I think you might be putting the carriage in front of the horse. Do you really need to split up your app right now? Is it at that point currently that performance is affected? I believe your answer is no and that you're trying to over engineer your solution instead of concentrating on getting a result. That being said, if you had to do this, it could be done in the future because of how angular does things (separation of concerns, etc).

By default, Angular doesn't do 'modules' very well. I did try out a project a while ago on github for modules which worked okay, but not great (at the time, this could of changed). Coming from a backbone project, I was trying to do the same as you; using RequireJS to do AMD. In the end, even in a very large project, we never really had to use any of it. Using the ng-boilerplate project, we had grunt concat and minify all javascript. The end result was a web app size of around 500kb (including fonts and icons).

If you really want to have a proper 'modular' angular project, you can always separate it into different apps altogether (ie. different functions/pages can be different apps). Your way of doing it (using resolve) isn't what resolve is made for (data loading before templating). I tried exactly this, but I found that there was a problem with dependencies in the end which put a wrench in my plans.

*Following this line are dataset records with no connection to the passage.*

/-
Copyright (c) 2026 the pub-hodgecm-mathlib formalisation cell (harness21).  Prover seat hodgecm-mathlib-LH4-p06 (g0): unit U2H_HSide of the «(D-RAM) FOUR-FRAME» road,
TIER-2 COMPOSITION file for the RE-AIMED export `stub_U2H_hSideAnchorRows_unit0 : HSideAnchorRowsR depthOfRecord tauOfRecord 0` (RC-1 ∕ (R-16), U2H ED. 4): (D-H)-S∕-R from its
ROWS SOCKET over the explicit family ★ `hFamily` and the smoothness row ★ p854867.  2026-09-03.
-/
import Summits.HodgeConjecture.HodgeConjecture.Theorems.F0P3cDyRamFourFrameHSideDefsR    -- ★ DEFS LEAF №2c-R (RC-1, F0P3a-p01 (g30) ∕ filing hand LH4-p05): `HSideAnchorRowsS shift`, `HSideAnchorRowsR`, `shiftR`
import Summits.HodgeConjecture.HodgeConjecture.Theorems.F0P3cDyRamFourFrameHFamilyDefs   -- ★ DEFS LEAF №5 (p854735): `hFamily = ![1_{K_H}, 1_{K♯ × U₁}]`
import HarnessLib

/-!
# Crux `H413`, line LH4 «(D-RAM) FOUR-FRAME» road — unit U2H_HSide (ii-H), TIER 2: (D-H)-S `HSideAnchorRowsS shift N₀ τ t` (hence (D-H)-R) FROM ITS ROWS SOCKET OVER `hFamily`
# (the sorry-free composition behind the re-aimed `U2H_HSide.stub_U2H_hSideAnchorRows_unit0` of U2H ED. 4, RESHAPE (R-16))

Cell `hodgecm-mathlib` (D-0151), FLOOR 0, crux item H413 = `stmt-HodgeConjecture-24833`, route of record `HCCMUnconditional`; squad F0∕P3c∕LH4; tier-1 module
`Cruxes/H413/Lines/F0_P3c_DyRamFourFrame_U2H_HSide.lean` (ED. 3: #2 PAID; ED. 4: RESHAPE of #3∕#5 onto the R-defs + SPLIT k = 4, dealer LH4-plan (g10) WORD #27∕#29, heir LEAD
T18-06 (R-16) ∕ T18-07, director s1826), export `stub_U2H_hSideAnchorRows_unit0` (seat LH4-p06 (g0)).  THEOREMS ONLY (no `def`, no instance, no notation, no `sorry`, no named
fact, default heartbeats); lane `--supports stmt-HodgeConjecture-24833` (count-neutral).

WHY THIS FILE.  ★ №2c-R's (D-H)-S Prop `HSideAnchorRowsS shift N₀ τ t` (★ №2c's (D-H) body VERBATIM except the parity token `2·t_E ↦ 2·shift d t_E`; `HSideAnchorRowsR :=
HSideAnchorRowsS shiftR`) asks, behind 22 binders and the census tie `hC` of the constant `C`, for ONE finite `C_c^∞` family `(r, ψ, coef)` on `H_v = U(Φ₂) × U(Φ₁)` carrying ALL
THREE population rows of ★ `localTransferAtOne_of_populations` for the anchor `1_{K_t}`.  The unit's ED. 4 re-cuts the export over the NAMED family ★ `hFamily` (DEFS №5) —
whose smoothness row is ★ p854867 (`F0P3cDyRamHFamilySmooth`, LH4-p05) — into ONE finer socket (ρ) `stub_U2H_rowsR_hFamily_unit0` (the three rows SHARE `coef`, so they
stay one socket until DEFS №5 names a coefficient closed form) plus this COMPOSITION, so that the tier-1 module pays the export BY NAME:
  `stub_U2H_hSideAnchorRows_unit0 := hSideAnchorRowsR_of_hFamily_rows depthOfRecord tauOfRecord 0 stub_U2H_hFamily_smooth stub_U2H_rowsR_hFamily_unit0`.
The children (b′) `hProfileCount_closedForm`, (c′) ★ p855017 `F0P3cDyRamCayleySignFPartProd`, (e) `typeTwoRow_wild`, (f) `leviRow_wild` then attack (ρ); see the seat's
design `F0/P3c/LH4/LH4-p06/g0/U2H-ED4-DRAFT-DESIGN.v1.LH4p06g0.md`.

WHAT IS PROVED.  **`hSideAnchorRowsS_of_hFamily_rows shift N₀ τ t`**: IF (`hsmooth`, the ∀-closure of `U2H_HSide.stub_U2H_hFamily_smooth`'s statement TOKEN FOR TOKEN)
every profile `hFamily L w hw ϖ s` is `IsLocSmooth`, and IF (`hrows`, the ROWS SOCKET: the body of ★ `HSideAnchorRowsS shift N₀ τ t` VERBATIM with the witness PINNED to
`(r, ψ) := (2, hFamily L w hw ϖ)` — the prefix `∃ (r) (ψ) (_ : ∀ s, IsLocSmooth (ψ s)) (coef)` replaced by `∃ (coef : Fin 2 → ℂ)` and `ψ s` by `hFamily L w hw ϖ s`, nothing
else touched; generated by script from the №2c-R bytes 6a275d4dba902970) the three rows hold for `hFamily` with ONE coefficient vector, THEN `HSideAnchorRowsS shift N₀ τ t`;
and **`hSideAnchorRowsR_of_hFamily_rows N₀ τ t`** = the same at `shift := shiftR` with conclusion `HSideAnchorRowsR N₀ τ t` (the RC-1 re-aim of U2H #3).  Pure
∃-introduction `⟨2, hFamily L w hw ϖ, hsmooth …, coef, rows⟩`; nothing is asserted or consumed beyond the two hypotheses (the ROWS SOCKET is where the H-side census lives).

HONEST LABEL.  Count-neutral vehicle («+0»); nothing printed is asserted; the verdict of record for (D-RAM) stays PRINT [LanglandsShelstad1989 Thm. p. 484 ∕ Rogawski1990
Prop. 4.9.1 (a)] ∕ XL; `HC_CM` is proved only modulo the 7 printed citations (2 remaining: hLiu418 = `stmt-HodgeConjecture-24832`, h413 = `stmt-HodgeConjecture-24833`) until
rung 0 closes.

## References
* [Rogawski1990] J. D. Rogawski, *Automorphic Representations of Unitary Groups in Three Variables*, Ann. of Math. Stud. 123 (1990): §4.3 (4.3.1)–(4.3.2) p. 43 (one
  `f^H` for all regular `γ_H` near `1`), §4.9 Prop. 4.9.1 (a)(b) p. 55, Lemma 4.9.3 p. 56.
* [LanglandsShelstad1987] R. P. Langlands, D. Shelstad, *On the definition of transfer factors*, Math. Ann. 278 (1987), §1.3 (transfer as an identity of orbital integrals).
-/

noncomputable section
/-- **`|Trd x B| ≤ 11`** whenever `|m·x − B| ≤ 11·n·|v_α|` (inner floor within `±8800|v_α|`, then `c₀·8800|v_α| ≤ 11·D`). [this work] -/
theorem abs_Trd_le (hN : EqNumL κ Φ t p D f) {x B : ℤ} (hB : |md κ Φ t p D f * x - B| ≤ 11 * (nL κ Φ t p D f : ℤ) * |vL κ Φ t p D f|) :
    |Trd κ Φ t p D f x B| ≤ 11 := by
  have hn1 : (1 : ℤ) ≤ nL κ Φ t p D f := by exact_mod_cast (one_le_of_eqNumL κ Φ t p D f hN).1
  have hn0 : (0 : ℤ) < nL κ Φ t p D f := by linarith
  have hD := Dd_pos κ Φ t p D f hN
  have hc0 : 0 ≤ c0 κ Φ t p D f := (c_nonneg' κ Φ t p D f).1
  -- inner floor
  set q : ℤ := 800 * (md κ Φ t p D f * x - B) / (nL κ Φ t p D f : ℤ) with hq
  have hB' := abs_le.1 hB
  have hq1 : q ≤ 8800 * |vL κ Φ t p D f| := by
    rw [hq]; refine Int.ediv_le_of_le_mul hn0 ?_; nlinarith [hB'.2]
  have hq2 : -(8800 * |vL κ Φ t p D f|) ≤ q := by
    rw [hq]; refine Int.le_ediv_of_mul_le hn0 ?_; nlinarith [hB'.1]
  -- the resolution inequality `c₀·800·(|vβ|+|vα|) ≤ D`
  have hres := (cL_le_D_fcells_at κ Φ t p D f hN).1
  rw [(fcells_K κ Φ t p D f).1] at hres
  have e8 : |(800 : ℤ)| = 800 := abs_of_nonneg (by norm_num)
  rw [e8] at hres
  have hc0' : c0 κ Φ t p D f = 20 * (Neg.K κ : ℤ) * (((fcells κ Φ t p D f).s 0 : ℕ) : ℤ) := by
    unfold c0; rw [(fcells_K κ Φ t p D f).1]
  have hres' : c0 κ Φ t p D f * (800 * |vL κ Φ t p D f|) ≤ Dd κ Φ t p D f := by
    rw [hc0']
    have : 20 * (Neg.K κ : ℤ) * (((fcells κ Φ t p D f).s 0 : ℕ) : ℤ) * (800 * |vL κ Φ t p D f|) ≤
        20 * (Neg.K κ : ℤ) * (((fcells κ Φ t p D f).s 0 : ℕ) : ℤ) * (800 * (|vβL κ Φ t p D f| + |vL κ Φ t p D f|)) := by
      have hK : (0 : ℤ) ≤ 20 * (Neg.K κ : ℤ) * (((fcells κ Φ t p D f).s 0 : ℕ) : ℤ) := by positivity
      exact mul_le_mul_of_nonneg_left (by linarith [abs_nonneg (vβL κ Φ t p D f)]) hK
    exact this.trans hres
  -- outer floor
  unfold Trd
  rw [← hq, abs_le]
  constructor
  · refine Int.le_ediv_of_mul_le hD ?_
    nlinarith [mul_le_mul_of_nonneg_left hq2 hc0]
  · refine Int.ediv_le_of_le_mul hD ?_
    nlinarith [mul_le_mul_of_nonneg_left hq1 hc0]

/-- **THE READING SLACK IS AT MOST `12`**. [this work] -/
theorem zC_le (hN : EqNumL κ Φ t p D f) (hκ : (hL κ Φ t p D f).natAbs ≤ 10 * nL κ Φ t p D f) : zC κ Φ t p D f ≤ 12 := by
  obtain ⟨b1, b2, b3, b4⟩ := abs_num_four κ Φ t p D f hN hκ
  have t1 := abs_le.1 (abs_Trd_le κ Φ t p D f hN b1)
  have t2 := abs_le.1 (abs_Trd_le κ Φ t p D f hN b2)
  have t3 := abs_le.1 (abs_Trd_le κ Φ t p D f hN b3)
  have t4 := abs_le.1 (abs_Trd_le κ Φ t p D f hN b4)
  unfold zC
  have : (max (max (Trd κ Φ t p D f (vL κ Φ t p D f) (Bmin κ Φ t p D f) + 1) (Trd κ Φ t p D f (-vL κ Φ t p D f) (Bmin' κ Φ t p D f) + 1))
      (max (-Trd κ Φ t p D f (vL κ Φ t p D f) (Bmax κ Φ t p D f)) (-Trd κ Φ t p D f (-vL κ Φ t p D f) (Bmax' κ Φ t p D f)))) ≤ 12 := by
    refine max_le (max_le ?_ ?_) (max_le ?_ ?_) <;> linarith [t1.2, t2.1, t3.2, t4.1]
  omega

TLDR; over optimizing too soon. Try to get it working first with Angular without RequireJS. You can add AMD later if needed.

Upvotes: 3

Hardik Thakkar
Hardik Thakkar

Reputation: 394

For navigation purpose, I use this in all of my projects : https://github.com/ajoslin/angular-mobile-nav It also has navigation effects e.g. slide and modal presentation of pages. It also manages history on its own.

Upvotes: 1

Dinesh ML
Dinesh ML

Reputation: 931

You can model angular-app-mster projects (https://github.com/angular-app/angular-app ) to your projects. It will help you to your projects as a good project structure and coding standards.

Upvotes: 0

starchild
starchild

Reputation: 496

For a library of general directives, I prefer to house them in a separate project directory. Each directive lives in its own .js file (and .html template if applicable), and I use grunt to merge the source files into one. This takes some of the pain out of maintaining the directive library, while also making it easy to include the library in the main project.

If you go with this approach, I recommend using grunt-angular-templates, a grunt plugin for "automatically minifying, combining, and automatically caching your HTML templates with $templateCache", so that the html templates can be merged into one .js file, which can be concatenated with all of the other .js files using grunt-contrib-concat.